Wild vacation was a highlight in The Last Dance docuseries

SALT LAKE CITY, UNITED STATES: Dennis Rodman of the Chicago Bulls leaps in the air 14 June as he celebrates after the Bulls won game six of the NBA Finals against the Utah Jazz at the Delta Center in Salt Lake City, UT. The Bulls won the game 87-86 for their sixth NBA Championship.

MIKE NELSON/AFP/Getty Images

Dennis Rodman’s 48-hour vacation to Las Vegas in the middle of the Chicago Bulls’ 1997-1998 season will be chronicled in a new scripted feature film, 48 Hours in Vegas.

The incident gained renewed prominence last year when it was covered in Episodes Three and Four of The Last Dance. As the doc recalled, Bulls head coach Phil Jackson granted Rodman the respite when he was underperforming mid-way through the season. Rodman, however, didn’t come back at the prescribed time, so Jackson and Michael Jordan had to retrieve him themselves (while Carmen Electra hid under a blanket behind a couch in their hotel suite).

It appears that the new Lionsgate film — executive produced by Rodman himself — will take some creative license with the actual story: It will center around Rodman’s adventures in Sin City with his skittish assistant, GM, and chronicle their unlikely friendship. And per a press release, it seems like the movie will be set not halfway through the season, but in the middle of the 1998 NBA Finals, with the Bulls on the verge of completing their second championship three-peat.

48 Hours in Vegas is being written by Jordan VanDina, who recently wrote Animaniacs, while Phil Lord and Christopher Miller are on board to produce.

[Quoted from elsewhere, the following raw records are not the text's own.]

/-! ## §6. The twist `μ₀ ⊛ α := [toHecke μ₀ · α̃]` of a weight-one class character: weight one and CM type -/

section Twist

variable (μ₀ : IdeleClassGroup L →ₜ* Circle)

/-- **the twist of a class character `μ₀` by `α`**: the class character of the Hecke character `μ₀ · α̃`
(`μ [d] = μ₀ [d] · α (d / d̄)`) — the `μ_i = χ₀ · α̃_i` of the COR-CM pin's index lines, `χ₀ = toHeckeCharacter μ₀`. [cite: GelbartRogawski1991, §3.1 Remark p. 457 L4–13] -/
def twist : IdeleClassGroup L →ₜ* Circle :=
  twistedClassChar L α hα hαrat (IdeleClassGroup.toHeckeCharacter L μ₀) (IdeleClassGroup.isUnitary_toHeckeCharacter L μ₀)

/-- `toHeckeCharacter (μ₀ ⊛ α) = toHeckeCharacter μ₀ · α̃`. [cite: GelbartRogawski1991, §3.1 Remark p. 457 L4–13] -/
@[simp] theorem toHeckeCharacter_twist :
    IdeleClassGroup.toHeckeCharacter L (twist L α hα hαrat μ₀) =
      IdeleClassGroup.toHeckeCharacter L μ₀ * DoubledWeilDetTwist.ratioHecke L α hα hαrat :=
  toHeckeCharacter_twistedClassChar L α hα hαrat _ _

/-- values: `(μ₀ ⊛ α) [d] = μ₀ [d] · α (d / d̄)`. [cite: GelbartRogawski1991, §3.1 Remark p. 457 L4–13] -/
theorem coe_twist_mk (d : ideleGroup L) :
    ((twist L α hα hαrat μ₀ (d : IdeleClassGroup L) : Circle) : ℂ) =
      ((μ₀ (d : IdeleClassGroup L) : Circle) : ℂ) * ((α (DoubledWeilDetTwist.idelesRatio L d) : ℂˣ) : ℂ) := by
  rw [twist, coe_twistedClassChar_mk, IdeleClassGroup.coe_toHeckeCharacter_apply]

/-- **`μ₀ ⊛ α` is conjugate symplectic iff `μ₀` is** (`α̃|_{𝕀_{L⁺}} = 1`). [cite: Liu2021, Def. 4.1] -/
theorem isConjugateSymplectic_twist_iff :
    IdeleClassGroup.IsConjugateSymplectic L (twist L α hα hαrat μ₀) ↔ IdeleClassGroup.IsConjugateSymplectic L μ₀ := by
  rw [← isSplittingChar_toHeckeCharacter_iff_isConjugateSymplectic odd_one,
    ← isSplittingChar_toHeckeCharacter_iff_isConjugateSymplectic odd_one, toHeckeCharacter_twist,
    DoubledWeilDetTwist.isSplittingChar_mul_ratioHecke_iff]

/-- **∞-type of the twist**: `e₀ + 2m` for `μ₀` of ∞-type `e₀` and `α` of archimedean type `m`. [cite: GelbartRogawski1991, §3.1 Remark p. 457 L4–13] -/
theorem hasInfinityType_twist {e₀ : InfinitePlace L → ℤ} (he₀ : IdeleClassGroup.HasInfinityType L μ₀ e₀)
    {m : InfinitePlace L → ℤ} (hm : UnitaryLineChar.HasArchType L (lineCharOf L α hα hαrat) m) :
    IdeleClassGroup.HasInfinityType L (twist L α hα hαrat μ₀) fun w => e₀ w + 2 * m w :=
  hasInfinityType_twistedClassChar L α hα hαrat _ _
    ((IdeleClassGroup.hasUnitaryArchType_toHeckeCharacter_iff L μ₀ e₀).2 he₀) hm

“Dennis refused to follow the herd,” Lord and Miller said in a statement. “That is what made him a target and it’s also what made him a star. His weekend in Las Vegas is full of fun and hijinks, but it is also full of important questions about the way public figures, and workers are treated, especially when their individuality is expressed so vividly.”

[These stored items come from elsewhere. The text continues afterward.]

import Summits.ValiantsHypothesis.ValiantsHypothesis.Theorems.LacunarySymmetroidMatrixDescartesCensusV19CSoundDict

/-!
# `MatrixDescartes` census — soundness of the CASE-C checker: a hypothetical nineteen on a checked one-collision support (full support on the `20` sums, alternation, Newton-cone rows, sign algebra of the branches)

HONEST FRAMING.  Object-search cell `pub-symmetroid`; door-A item `DoorA26 = PosRootLawAt 2 6 19`
(stmt-ValiantsHypothesis-19979; OPEN, typed, never asserted).  Part of the proof that certificates accepted by `V19C.checkSupport` (`…CensusV19CCheck`)
exclude a nineteen on a one-collision support.  Concrete layer: a pencil with `19` distinct positive det-roots on a support passing `V19C.ordOK` is
Descartes-sharp on the `20` sums (`Census.caseC_sharp`, val-sym-door-p5 g3), so its coefficients there are non-zero and alternate and obey the
Newton-cone rows `C25` in the checker's form; plus the small sign lemmas used to place `G_A`, `G_B` in their slots.  Nothing here bears on the
`2`-Sidon supports, on `ζ_sym(2,6)` over all supports, on `DoorA26` itself, on `MatrixDescartes` (stmt-ValiantsHypothesis-18050) or on `VP ≠ VNP`.

[folklore] Certificate-checker soundness; elementary.
-/

-- the D-0017 layout repeats a namespace component (single-conjunct summit); the `dupNamespace` linter flags it; name mandated.
set_option linter.dupNamespace false

namespace Summit.ValiantsHypothesis.ValiantsHypothesis.Theorems.LacunarySymmetroidMatrixDescartes.Census.V19C

open V20 (Atom allAtoms psum posOf qA cA Term PolySpec posl FNat fval Row rowC25 FRat negAt sgnR tval pval lprod aval qv bv pdet dfun
  dist1 lprod_append lprod_replicate fval_append fval_map_const dist1_cast_of_ne negAt_succ sgnR_succ)

section Sharp

open Polynomial Finset
open scoped BigOperators Polynomial Matrix

variable {dl : List ℕ} {ord : List Atom} {pstar : ℕ} {S : Fin 6 → Matrix (Fin 2) (Fin 2) ℝ}

/-! ### Full support and sharpness -/

/-- A nineteen has full support: the `20` sums. [folklore] -/
theorem support_eq_E (h : ordOK dl ord pstar = true)
    (h19 : 19 ≤ ((pdet dl S).roots.toFinset.filter (fun t => 0 < t)).card) :
    (pdet dl S).support = ((ord.eraseIdx (pstar + 1)).map (psum dl)).toFinset :=
  caseC_support_eq _ _ (card_E h) (support_subset_E h S) h19

/-- A nineteen is Descartes-sharp on the `20` sums. [folklore] -/
theorem sharp (h : ordOK dl ord pstar = true)
    (h19 : 19 ≤ ((pdet dl S).roots.toFinset.filter (fun t => 0 < t)).card) :
    (pdet dl S).support.card ≤ ((pdet dl S).roots.toFinset.filter (fun t => 0 < t)).card + 1 :=
  caseC_sharp _ _ (card_E h) (support_subset_E h S) h19

/-- Every one of the `20` sums is in the support of a nineteen. [folklore] -/
theorem E_mem_support (h : ordOK dl ord pstar = true)
    (h19 : 19 ≤ ((pdet dl S).roots.toFinset.filter (fun t => 0 < t)).card) {t : ℕ} (ht : t < 20) :
    ((ord.eraseIdx (pstar + 1)).map (psum dl)).getD t 0 ∈ (pdet dl S).support := by
  rw [support_eq_E h h19, List.mem_toFinset, List.getD_eq_getElem _ _ (by rw [length_E h]; exact ht)]
  exact List.getElem_mem _

/-- Every coefficient of a nineteen at the `20` sums is non-zero. [folklore] -/
theorem coeff_E_ne_zero (h : ordOK dl ord pstar = true)
    (h19 : 19 ≤ ((pdet dl S).roots.toFinset.filter (fun t => 0 < t)).card) {t : ℕ} (ht : t < 20) :
    (pdet dl S).coeff (((ord.eraseIdx (pstar + 1)).map (psum dl)).getD t 0) ≠ 0 :=
  Polynomial.mem_support_iff.1 (E_mem_support h h19 ht)

/-- A support element is one of the `20` sums. [folklore] -/
theorem exists_pos_of_mem_support (h : ordOK dl ord pstar = true)
    (h19 : 19 ≤ ((pdet dl S).roots.toFinset.filter (fun t => 0 < t)).card) {e : ℕ} (he : e ∈ (pdet dl S).support) :
    ∃ u, u < 20 ∧ ((ord.eraseIdx (pstar + 1)).map (psum dl)).getD u 0 = e := by
  rw [support_eq_E h h19, List.mem_toFinset] at he
  obtain ⟨u, hu, rfl⟩ := List.getElem_of_mem he
  refine ⟨u, by rw [length_E h] at hu; exact hu, ?_⟩
  rw [List.getD_eq_getElem _ _ hu]

/-! ### Alternation and the sign pattern -/

/-- Adjacent coefficients of a nineteen alternate in sign. [folklore] -/
theorem coeff_alternate (h : ordOK dl ord pstar = true)
    (h19 : 19 ≤ ((pdet dl S).roots.toFinset.filter (fun t => 0 < t)).card) {t : ℕ} (ht : t + 1 < 20) :
    (pdet dl S).coeff (((ord.eraseIdx (pstar + 1)).map (psum dl)).getD t 0)
      * (pdet dl S).coeff (((ord.eraseIdx (pstar + 1)).map (psum dl)).getD (t + 1) 0) < 0 := by
  refine coeff_mul_coeff_neg_of_sharp _ (sharp h h19) (E_mem_support h h19 (by omega)) (E_mem_support h h19 ht)
    (E_lt h (Nat.lt_succ_self t) ht) ?_
  intro c hc ⟨h1, h2⟩
  obtain ⟨u, hu, rfl⟩ := exists_pos_of_mem_support h h19 hc
  have hut : t < u := by
    by_contra hle; push Not at hle
    exact absurd h1 (not_lt.2 (E_le h hle (by omega)))
  have hut' : u < t + 1 := by
    by_contra hle; push Not at hle
    exact absurd h2 (not_lt.2 (E_le h hle hu))
  omega

/-- The sign pattern of a nineteen: with `s` the sign of the lowest coefficient, the coefficient at the `t`-th sum has sign `s·(−1)^t`. [folklore] -/
theorem sign_pattern (h : ordOK dl ord pstar = true)
    (h19 : 19 ≤ ((pdet dl S).roots.toFinset.filter (fun t => 0 < t)).card) :
    ∀ t, t < 20 → 0 < sgnR (decide (0 < (pdet dl S).coeff (((ord.eraseIdx (pstar + 1)).map (psum dl)).getD 0 0))) t
      * (pdet dl S).coeff (((ord.eraseIdx (pstar + 1)).map (psum dl)).getD t 0) := by
  intro t
  induction t with
  | zero =>
    intro _
    have hne := coeff_E_ne_zero h h19 (show 0 < 20 by norm_num)
    generalize (pdet dl S).coeff (((ord.eraseIdx (pstar + 1)).map (psum dl)).getD 0 0) = c0 at hne ⊢
    unfold sgnR negAt
    by_cases hc : 0 < c0
    · rw [decide_eq_true hc]; simp [hc]
    · have hlt : c0 < 0 := lt_of_le_of_ne (not_lt.1 hc) hne
      rw [decide_eq_false hc]; simp; linarith
  | succ t ih =>
    intro ht
    have h1 := ih (by omega)
    have h2 := coeff_alternate h h19 ht
    rw [sgnR_succ]
    have hg1 : sgnR (decide (0 < (pdet dl S).coeff (((ord.eraseIdx (pstar + 1)).map (psum dl)).getD 0 0))) t = 1 ∨
        sgnR (decide (0 < (pdet dl S).coeff (((ord.eraseIdx (pstar + 1)).map (psum dl)).getD 0 0))) t = -1 := by
      unfold sgnR; split_ifs <;> simp
    rcases hg1 with e | e <;> rw [e] at h1 ⊢ <;> nlinarith

/-- The sign pattern in the form `coeff = sgnR · |coeff|`. [folklore] -/
theorem coeff_eq_sgnR_mul_abs (h : ordOK dl ord pstar = true)
    (h19 : 19 ≤ ((pdet dl S).roots.toFinset.filter (fun t => 0 < t)).card) {t : ℕ} (ht : t < 20) :
    (pdet dl S).coeff (((ord.eraseIdx (pstar + 1)).map (psum dl)).getD t 0)
      = sgnR (decide (0 < (pdet dl S).coeff (((ord.eraseIdx (pstar + 1)).map (psum dl)).getD 0 0))) t
        * |(pdet dl S).coeff (((ord.eraseIdx (pstar + 1)).map (psum dl)).getD t 0)| := by
  have h1 := sign_pattern h h19 t ht
  have hg1 : sgnR (decide (0 < (pdet dl S).coeff (((ord.eraseIdx (pstar + 1)).map (psum dl)).getD 0 0))) t = 1 ∨
      sgnR (decide (0 < (pdet dl S).coeff (((ord.eraseIdx (pstar + 1)).map (psum dl)).getD 0 0))) t = -1 := by
    unfold sgnR; split_ifs <;> simp
  rcases hg1 with e | e <;> rw [e] at h1 ⊢
  · rw [one_mul] at h1; rw [one_mul, abs_of_pos h1]
  · have : (pdet dl S).coeff (((ord.eraseIdx (pstar + 1)).map (psum dl)).getD t 0) < 0 := by linarith
    rw [abs_of_neg this]; ring

/-! ### Newton-cone rows in the checker's form -/

/-- The Newton-cone gap weight over the `20` sums as the checker computes it. [folklore] -/
theorem weight_eq (h : ordOK dl ord pstar = true)
    (h19 : 19 ≤ ((pdet dl S).roots.toFinset.filter (fun t => 0 < t)).card) (e : ℕ) :
    ∏ u ∈ (pdet dl S).support.erase e, |(e : ℝ) - u| = (((((ord.eraseIdx (pstar + 1)).map (psum dl)).map (dist1 e)).prod : ℕ) : ℝ) := by
  rw [support_eq_E h h19]
  have h1 : ∏ u ∈ ((ord.eraseIdx (pstar + 1)).map (psum dl)).toFinset.erase e, |(e : ℝ) - u|
      = ∏ u ∈ ((ord.eraseIdx (pstar + 1)).map (psum dl)).toFinset.erase e, ((dist1 e u : ℕ) : ℝ) :=
    Finset.prod_congr rfl fun u hu => (dist1_cast_of_ne (Finset.ne_of_mem_erase hu)).symm
  rw [h1, Finset.prod_erase _ (by simp [dist1]), List.prod_toFinset _ (E_nodup h), Nat.cast_list_prod]
  simp only [List.map_map, Function.comp_def]

/-- The Newton-cone row `C25(t)` on the `20` sums in the checker's form, for `x t = |coeff (E t)|`. [folklore] -/
theorem rowC25_of_nineteen (h : ordOK dl ord pstar = true)
    (h19 : 19 ≤ ((pdet dl S).roots.toFinset.filter (fun t => 0 < t)).card) (x : ℕ → ℝ)
    (hx : ∀ t, t < 20 → x t = |(pdet dl S).coeff (((ord.eraseIdx (pstar + 1)).map (psum dl)).getD t 0)|) {t : ℕ} (h1 : 1 ≤ t)
    (h18 : t ≤ 18) : (rowC25 ((ord.eraseIdx (pstar + 1)).map (psum dl)) t).Holds x := by
  unfold Row.Holds
  have hpq := E_lt h (show t - 1 < t by omega) (show t < 20 by omega)
  have hqr := E_lt h (show t < t + 1 by omega) (show t + 1 < 20 by omega)
  have newton := newton_cone_coeff (pdet dl S) (sharp h h19) (E_mem_support h h19 (show t - 1 < 20 by omega))
    (E_mem_support h h19 (show t < 20 by omega)) (E_mem_support h h19 (show t + 1 < 20 by omega)) hpq hqr
  rw [weight_eq h h19, weight_eq h h19, weight_eq h h19, ← hx (t - 1) (by omega), ← hx t (by omega),
    ← hx (t + 1) (by omega)] at newton
  generalize hE : (ord.eraseIdx (pstar + 1)).map (psum dl) = E at newton hpq hqr
  generalize hp : E.getD (t - 1) 0 = p at newton hpq
  generalize hq : E.getD t 0 = q at newton hpq hqr
  generalize hr : E.getD (t + 1) 0 = r at newton hqr
  have eL : (rowC25 E t).L = List.replicate (r - q) (t - 1) ++ List.replicate (q - p) (t + 1) := by
    simp only [rowC25, hp, hq, hr]
  have eR : (rowC25 E t).R = List.replicate (q - p + (r - q)) t := by
    simp only [rowC25, hp, hq, hr]
  have eBnum : fval (rowC25 E t).Bnum = (E.map (dist1 q)).prod ^ (q - p + (r - q)) := by
    simp only [rowC25, hp, hq, hr]
    exact fval_map_const _ _ _
  have eBden : fval (rowC25 E t).Bden = (E.map (dist1 p)).prod ^ (r - q) * (E.map (dist1 r)).prod ^ (q - p) := by
    simp only [rowC25, hp, hq, hr]
    rw [fval_append, fval_map_const, fval_map_const]
  rw [eL, eR, eBnum, eBden, lprod_append, lprod_replicate, lprod_replicate, lprod_replicate]
  simp only [Nat.cast_mul, Nat.cast_pow]
  rw [show r - p = q - p + (r - q) by omega] at newton
  rw [mul_pow, mul_pow, mul_pow] at newton
  have key := newton
  ring_nf at key ⊢
  exact key

/-! ### Sign algebra of the branches -/

/-- `sgnR` is `±1`. [folklore] -/
theorem sgnR_cases (s : Bool) (t : ℕ) : sgnR s t = 1 ∨ sgnR s t = -1 := by
  unfold sgnR; split_ifs <;> simp

/-- A real of the same sign as `c`, where `c` has sign `σ = ±1`, is `σ · |y|`. [folklore] -/
theorem eq_sgn_mul_abs_of_same {y c σ : ℝ} (hσ : σ = 1 ∨ σ = -1) (hc : 0 < σ * c) (hy : 0 < y * c) : y = σ * |y| := by
  rcases hσ with rfl | rfl
  · have : 0 < y := by nlinarith
    rw [one_mul, abs_of_pos this]
  · have : y < 0 := by nlinarith
    rw [abs_of_neg this]; ring

/-- A real of the sign opposite to `c`, where `c` has sign `σ = ±1`, is `−σ · |y|`. [folklore] -/
theorem eq_neg_sgn_mul_abs_of_opp {y c σ : ℝ} (hσ : σ = 1 ∨ σ = -1) (hc : 0 < σ * c) (hy : y * c < 0) : y = -σ * |y| := by
  rcases hσ with rfl | rfl
  · have : y < 0 := by nlinarith
    rw [abs_of_neg this]; ring
  · have : 0 < y := by nlinarith
    rw [abs_of_pos this]; ring

variable {s : Bool} {br : Br}

/-- The real sign of a position slot is the alternating sign. [folklore] -/
theorem sgR_lt_20 {t : ℕ} (ht : t < 20) : sgR (mkCtx dl ord pstar s br) t = sgnR s t := by
  unfold sgR zeroSlot negSlot sgnR
  have h1 : (t == 20) = false := by simp; omega
  have h2 : (t == 21) = false := by simp; omega
  simp [mkCtx, h1, h2, ht]

/-- The real sign of slot `20` (`G_A`): `0` in `ZA`, opposite to `c⋆` in `MP`, else that of `c⋆`. [folklore] -/
theorem sgR_20 : sgR (mkCtx dl ord pstar s br) 20
    = if br = .ZA then 0 else if br = .MP then -sgnR s pstar else sgnR s pstar := by
  unfold sgR zeroSlot negSlot sgnR
  cases br <;> cases hn : negAt s pstar <;> simp [mkCtx, hn]

/-- The real sign of slot `21` (`G_B`): `0` in `ZB`, opposite to `c⋆` in `PM`, else that of `c⋆`. [folklore] -/
theorem sgR_21 : sgR (mkCtx dl ord pstar s br) 21
    = if br = .ZB then 0 else if br = .PM then -sgnR s pstar else sgnR s pstar := by
  unfold sgR zeroSlot negSlot sgnR
  cases br <;> cases hn : negAt s pstar <;> simp [mkCtx, hn]

end Sharp

end Summit.ValiantsHypothesis.ValiantsHypothesis.Theorems.LacunarySymmetroidMatrixDescartes.Census.V19C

Added Lionsgate’s Nathan Kahane: “There’s only one Dennis Rodman. In 1998, there was nobody on Earth who’d be more fun — or maybe more dangerous — to party with. And yet that’s not even half of who he is. This movie takes you on an unforgettable ride with the myth, the legend, and also the man that Dennis is, behind everything you think you know. You think you know anything about ’The Worm?’ Just you wait!”